◆ Task requirements
In the entries that follow, find every line containing "tests" and copy it.

Start of Block

/-- **KERNEL U** (the `U`-chart): `Σ_{i ≤ n} ḡᵢ T_a^{n−i} ∈ 𝔫ⁿ` is impossible (`ḡ₀ = 1`, `NotPow`): substituting
`T_a ↦ X + ā` gives `ḡᵢ = C(n, i)(−ā)ⁱ`. [cite: Hironaka1964, Ch. III §3] -/
theorem kernel_U {n : ℕ} {g : ℕ → κ} (hg0 : g 0 = 1) (hg : NotPow κ n g) (a : σ)
    {𝔫 : Ideal (MvPolynomial σ κ)} (h𝔫 : 𝔫.IsMaximal)
    (hB : (∑ i ∈ Finset.range (n + 1), C (g i) * X a ^ (n - i)) ∈ 𝔫 ^ n) : False := by
  classical
  letI := Ideal.Quotient.field 𝔫
  set π := Ideal.Quotient.mk 𝔫 with hπ
  set f : κ →+* MvPolynomial σ κ ⧸ 𝔫 := π.comp C with hf
  set α := π (X a) with hα
  set P : Polynomial (MvPolynomial σ κ ⧸ 𝔫) :=
    ∑ i ∈ Finset.range (n + 1), Polynomial.C (f (g i)) * Polynomial.X ^ (n - i) with hP
  have hθB : subst 𝔫 a (∑ i ∈ Finset.range (n + 1), C (g i) * X a ^ (n - i)) =
      P.comp (Polynomial.X + Polynomial.C α) := by
    rw [map_sum, hP, Polynomial.sum_comp]
    refine Finset.sum_congr rfl fun i _ => ?_
    rw [map_mul, map_pow, subst_C, subst_X_self, Polynomial.mul_comp, Polynomial.C_comp,
      Polynomial.X_pow_comp]
    simp only [hf, hα, hπ, RingHom.comp_apply]
  have hcoef : ∀ i < n, (P.comp (Polynomial.X + Polynomial.C α)).coeff i = 0 :=
    Polynomial.X_pow_dvd_iff.1 (by rw [← hθB]; exact X_pow_dvd_subst 𝔫 a hB)
  have hU := coeff_eq_of_comp_X_add_C (natDegree_sum_rev_le n _) α hcoef
  rw [← hP] at hU
  set c := (P.comp (Polynomial.X + Polynomial.C α)).coeff n with hc
  have hc1 : c = 1 := by
    have h0 := coeff_sum_rev n (fun i => f (g i)) (Nat.zero_le n)
    rw [← hP, Nat.sub_zero, hU n, hg0, map_one, Nat.sub_self, pow_zero, Nat.choose_self, Nat.cast_one,
      mul_one, mul_one] at h0
    exact h0
  refine hg _ f (-α) fun l hl => ?_
  have h := coeff_sum_rev n (fun i => f (g i)) hl
  rw [← hP, hU (n - l), hc1, one_mul, Nat.sub_sub_self hl, Nat.choose_symm hl] at h
  rw [← h, mul_comm]

/-- **KERNEL Z** (the `z`-chart): `Σ_{i ≤ n} ḡᵢ T_bⁱ ∈ 𝔫ⁿ` is impossible (`ḡ₀ = 1`, `n ≥ 1`, `NotPow`):
substituting `T_b ↦ X + b̄` gives `ḡᵢ = c·C(n, i)(−b̄)^{n−i}` with `c(−b̄)ⁿ = 1`, i.e. `ḡᵢ = C(n, i)γⁱ` for
`γ = (−b̄)⁻¹`. [cite: Hironaka1964, Ch. III §3] -/
theorem kernel_Z {n : ℕ} (hn : 1 ≤ n) {g : ℕ → κ} (hg0 : g 0 = 1) (hg : NotPow κ n g) (b : σ)
    {𝔫 : Ideal (MvPolynomial σ κ)} (h𝔫 : 𝔫.IsMaximal)
    (hB : (∑ i ∈ Finset.range (n + 1), C (g i) * X b ^ i) ∈ 𝔫 ^ n) : False := by
  classical
  letI := Ideal.Quotient.field 𝔫
  set π := Ideal.Quotient.mk 𝔫 with hπ
  set f : κ →+* MvPolynomial σ κ ⧸ 𝔫 := π.comp C with hf
  set β := π (X b) with hβ
  set P : Polynomial (MvPolynomial σ κ ⧸ 𝔫) :=
    ∑ i ∈ Finset.range (n + 1), Polynomial.C (f (g i)) * Polynomial.X ^ i with hP
  have hθB : subst 𝔫 b (∑ i ∈ Finset.range (n + 1), C (g i) * X b ^ i) =
      P.comp (Polynomial.X + Polynomial.C β) := by
    rw [map_sum, hP, Polynomial.sum_comp]
    refine Finset.sum_congr rfl fun i _ => ?_
    rw [map_mul, map_pow, subst_C, subst_X_self, Polynomial.mul_comp, Polynomial.C_comp,
      Polynomial.X_pow_comp]
    simp only [hf, hβ, hπ, RingHom.comp_apply]
  have hcoef : ∀ i < n, (P.comp (Polynomial.X + Polynomial.C β)).coeff i = 0 :=
    Polynomial.X_pow_dvd_iff.1 (by rw [← hθB]; exact X_pow_dvd_subst 𝔫 b hB)
  have hU := coeff_eq_of_comp_X_add_C (natDegree_sum_fwd_le n _) β hcoef
  rw [← hP] at hU
  set c := (P.comp (Polynomial.X + Polynomial.C β)).coeff n with hc
  have hcoefP : ∀ l ≤ n, f (g l) = c * ((-β) ^ (n - l) * ((n.choose l : ℕ) : MvPolynomial σ κ ⧸ 𝔫)) := by
    intro l hl
    have h := coeff_sum_fwd n (fun i => f (g i)) hl
    rw [← hP, hU l] at h
    exact h.symm
  have h1 : c * (-β) ^ n = 1 := by
    have h := hcoefP 0 (Nat.zero_le n)
    rw [hg0, map_one, Nat.sub_zero, Nat.choose_zero_right, Nat.cast_one, mul_one] at h
    exact h.symm
  have hβ : (-β) ≠ 0 := by
    intro h0
    rw [h0, zero_pow (by omega), mul_zero] at h1
    exact zero_ne_one h1
  have hc' : c = ((-β) ^ n)⁻¹ := eq_inv_of_mul_eq_one_left h1
  refine hg _ f ((-β)⁻¹) fun i hi => ?_
  have hsplit : (-β) ^ n = (-β) ^ (n - i) * (-β) ^ i := by rw [← pow_add, Nat.sub_add_cancel hi]
  rw [hcoefP i hi, hc', hsplit, mul_inv, inv_pow,
    show ∀ (u v w : MvPolynomial σ κ ⧸ 𝔫), u⁻¹ * v⁻¹ * (u * w) = (u⁻¹ * u) * (v⁻¹ * w) from fun u v w => by ring,
    inv_mul_cancel₀ (pow_ne_zero _ hβ), one_mul, mul_comm]

/-! ### The kernels at a prime -/

variable [Finite σ]

/-- **KERNEL W at a prime**: `𝔔` prime, `s ∉ 𝔔`, `s·Σ ḡᵢ T_a^{n−i} T_bⁱ ∈ 𝔔ⁿ ⇒ T_a, T_b ∈ 𝔔` (Jacobson
avoidance: test at a maximal `𝔫 ⊇ 𝔔` avoiding `s·T_a`, resp. `s·T_b`). [cite: Matsumura1987, §5] -/
theorem kernel_W_prime {n : ℕ} (hn : 1 ≤ n) {g : ℕ → κ} (hg0 : g 0 = 1) (hg : NotPow κ n g) {a b : σ}
    (hab : a ≠ b) {𝔔 : Ideal (MvPolynomial σ κ)} (h𝔔 : 𝔔.IsPrime) {s : MvPolynomial σ κ} (hs : s ∉ 𝔔)
    (hB : s * (∑ i ∈ Finset.range (n + 1), C (g i) * X a ^ (n - i) * X b ^ i) ∈ 𝔔 ^ n) :
    (X a : MvPolynomial σ κ) ∈ 𝔔 ∧ X b ∈ 𝔔 := by
  have key : ∀ t : MvPolynomial σ κ, (∀ 𝔫 : Ideal (MvPolynomial σ κ), 𝔫.IsMaximal →
      (∑ i ∈ Finset.range (n + 1), C (g i) * X a ^ (n - i) * X b ^ i) ∈ 𝔫 ^ n → t ∈ 𝔫) → t ∈ 𝔔 := by
    intro t ht
    by_contra htQ
    have hst : s * t ∉ 𝔔 := fun h => (h𝔔.mem_or_mem h).elim hs htQ
    obtain ⟨𝔫, h𝔫, h𝔔𝔫, hst𝔫, -⟩ := NearExit.exists_isMaximal_avoid h𝔔 hst ∅ (by simp)
    have hs𝔫 : s ∉ 𝔫 := fun h => hst𝔫 (Ideal.mul_mem_right _ _ h)
    have ht𝔫 : t ∉ 𝔫 := fun h => hst𝔫 (Ideal.mul_mem_left _ _ h)
    exact ht𝔫 (ht 𝔫 h𝔫 (NearExit.mem_pow_of_mul_mem_pow h𝔫 hs𝔫 n (Ideal.pow_right_mono h𝔔𝔫 n hB)))
  exact ⟨key _ fun 𝔫 h𝔫 h => (kernel_W hn hg0 hg hab h𝔫 h).1,
    key _ fun 𝔫 h𝔫 h => (kernel_W hn hg0 hg hab h𝔫 h).2⟩

/-- **KERNEL U at a prime**: `𝔔` prime, `s ∉ 𝔔`, `s·Σ ḡᵢ T_a^{n−i} ∈ 𝔔ⁿ` is impossible.
[cite: Matsumura1987, §5] -/
theorem kernel_U_prime {n : ℕ} {g : ℕ → κ} (hg0 : g 0 = 1) (hg : NotPow κ n g) (a : σ)
    {𝔔 : Ideal (MvPolynomial σ κ)} (h𝔔 : 𝔔.IsPrime) {s : MvPolynomial σ κ} (hs : s ∉ 𝔔)
    (hB : s * (∑ i ∈ Finset.range (n + 1), C (g i) * X a ^ (n - i)) ∈ 𝔔 ^ n) : False := by
  obtain ⟨𝔫, h𝔫, h𝔔𝔫, hs𝔫, -⟩ := NearExit.exists_isMaximal_avoid h𝔔 hs ∅ (by simp)
  exact kernel_U hg0 hg a h𝔫 (NearExit.mem_pow_of_mul_mem_pow h𝔫 hs𝔫 n (Ideal.pow_right_mono h𝔔𝔫 n hB))

/-- **KERNEL Z at a prime**: `𝔔` prime, `s ∉ 𝔔`, `s·Σ ḡᵢ T_bⁱ ∈ 𝔔ⁿ` is impossible. [cite: Matsumura1987, §5] -/
theorem kernel_Z_prime {n : ℕ} (hn : 1 ≤ n) {g : ℕ → κ} (hg0 : g 0 = 1) (hg : NotPow κ n g) (b : σ)
    {𝔔 : Ideal (MvPolynomial σ κ)} (h𝔔 : 𝔔.IsPrime) {s : MvPolynomial σ κ} (hs : s ∉ 𝔔)
    (hB : s * (∑ i ∈ Finset.range (n + 1), C (g i) * X b ^ i) ∈ 𝔔 ^ n) : False := by
  obtain ⟨𝔫, h𝔫, h𝔔𝔫, hs𝔫, -⟩ := NearExit.exists_isMaximal_avoid h𝔔 hs ∅ (by simp)
  exact kernel_Z hn hg0 hg b h𝔫 (NearExit.mem_pow_of_mul_mem_pow h𝔫 hs𝔫 n (Ideal.pow_right_mono h𝔔𝔫 n hB))

end Kernels

end Summit.ResolutionOfSingularities.ResolutionOfSingularities.Theorems.SplitTower
import Summits.HodgeConjecture.HodgeConjecture.Cruxes.BlochSeedDiscOne.DepthBoundA4

/-!
line stmt-HodgeConjecture-18881 Cruxes/BlochSeedDiscOne/Lines/birth.lean 814a6a70c14e831a stub_rung_pad4_seedAt

# PatternedPorteous — LAW PP, the exact letter-level local-freeness test for two-term displays with a prescribed arrow pattern
(typed companion of `PATTERNED-PORTEOUS-monad3-g16.md`, hsemireg-monad-3 g16, 2026-08-30; stdlib engine `g16/code/pp.py`).  Imports `DepthBoundA4` only.

STATUS ∕ SCOPE.  Letter-model bookkeeping on `DepthBoundA4.Design` only.  A letter design ≠ a display ≠ a sheaf ≠ a SEED; NOTHING here is
proved toward HC ∕ HC_CM ∕ HC_AV ∕ №4 ∕ 26512 ∕ 18881 ∕ H2; STUB R (`stub_rung_pad4_seedAt`) untouched; `Nonex 14 199 8` stays REFUTED as typed
(`RotatedPairB136`).  What is DEFINED here (computably, instance-free, `Bool` inside ∕ `Prop` outside):
* §1 the letter ring `⊗_{f<4} ℤ{1, h_f, d_f, g_f, pt_f}` (`h² = 2pt`, `d² = g² = −2pt`, `hd = hg = dg = 0`; a letter `(a;x,y)` on factor `f`
  is `a·h_f + x·d_f − y·g_f`, so `ℓ·ℓ' = 2(aa' − xx' − yy')·pt_f`) as SORTED SPARSE association lists over the 625 monomial codes, with the total
  Chern class of a cell sum `c(⊕ L_y^{m_y} − ⊕ L_x^{m_x}) = ∏(1+[y])^{m_y} ∏(1+[x])^{−m_x}` (`chernVirtual`; exact, degrees ≤ 8 automatically);
* §2 the three arrow relations of the memos as `Bool` tests with bridges to `DepthBoundA4`: `effB` (EFFECTIVE: each factor EQUAL or four-AMPLE —
  the director's «EffArrow», R19.619), `liveB` (four-ample on every factor = `DepthBoundA4.Live`), `weakB` (= `DepthBoundA4.WeakLive`: no DEAD factor);
* §3 LAW PP's decidable objects for an arrow test `arr`: receivers `Γ(x)`, the CLOSED receiver sets `R` (unions of neighbourhoods), the FULL sender
  set `T_R = {x ∈ P : Γ(x) ⊆ R}` (cells with no arrow included), the surplus `S_R = m_N(R) − m_P(T_R)`, the digit test «every monomial of
  `c(N[R] − P[T_R])` has degree ≤ S_R» for `0 ≤ S_R ≤ 7`, and the predicates `PPClean arr D` («no closed R with T_R ≠ ∅ has S_R < 0, and none with
  0 ≤ S_R ≤ 7 has a Chern monomial of degree > S_R») and `PortHall arr D k` («every closed R with T_R ≠ ∅ has S_R ≥ k»; `PortHall effB D 8` is the
  bus's PortHall₈(EffArrow), = HallPlus(8) by max-flow ∕ min-cut, pen);  `portHall_eight_ppClean : PortHall arr D 8 → PPClean arr D` (trivial);
* §4 kernel values (`decide +kernel`) on the memo's toy LEGGED designs and on the bus designs PS7 (l.12179) and CHIRAL(7;4,3)+8∕12·hub⁴ (l.12241):
  `PPClean` holds at Hall margins 1, 2, 3, 4 (so `¬ PortHall · · 8`) on LEG3-m1n3, LEG3-m2n5, LEG2-m1n5, LEG2-m2n6, MIX-A, NUL4-m1n2, and fails on
  LEG3-m1n2, LEG2-m1n4, LEG2-m2n5, MIX-B, NUL4-m1n1, on PS7 (Hall margin 4, `c₅ ≠ 0`) and on CHIRAL-hub8; it holds with `PortHall 8` on CHIRAL-hub12.

WHAT IS *NOT* FORMALISED (pen, cited in the memo §1): the GEOMETRIC content of LAW PP — (i) NECESSITY for ANY maps and ANY ties, with NO
positivity hypothesis: if some `φ : ⊕_P L_x^{m_x} → ⊕_N L_y^{m_y}` with `Hom`-pattern inside `arr` is injective at every point of `X = (E_i × E_i)⁴`
then `PPClean arr D` (Fulton, Intersection Theory, Thm 14.4(a) p. 246 — the Porteous class is supported on the degeneracy locus — in the Whitney
form `c(N[R]) = c(P[T_R])·c(coker σ_R)`, `σ_R` = the closed sub-display, locally free of rank `S_R`); (ii) SUFFICIENCY for GENERIC maps when every
used arrow block is globally generated (Fulton Ex. 14.3.2(d) p. 244 + the patterned incidence count, Ex. 12.1.11 p. 212; positivity of the
top class of a g.g. bundle, Ex. 14.4.13 ∕ Thm 14.4(b)); Lemma C (closed receiver sets suffice).  The `Bool` tests below only EVALUATE the law.

No `sorry`, no `axiom`, no `instance`, no notation, no `native_decide`, no unsafe options.  Words by director-hodge only.
-/

set_option linter.dupNamespace false
set_option autoImplicit false
set_option maxRecDepth 16384
set_option maxHeartbeats 8000000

End of Block

◆ Answer to the problem
* §2 the three arrow relations of the memos as `Bool` tests with bridges to `DepthBoundA4`: `effB` (EFFECTIVE: each factor EQUAL or four-AMPLE —
top class of a g.g. bundle, Ex. 14.4.13 ∕ Thm 14.4(b)); Lemma C (closed receiver sets suffice).  The `Bool` tests below only EVALUATE the law.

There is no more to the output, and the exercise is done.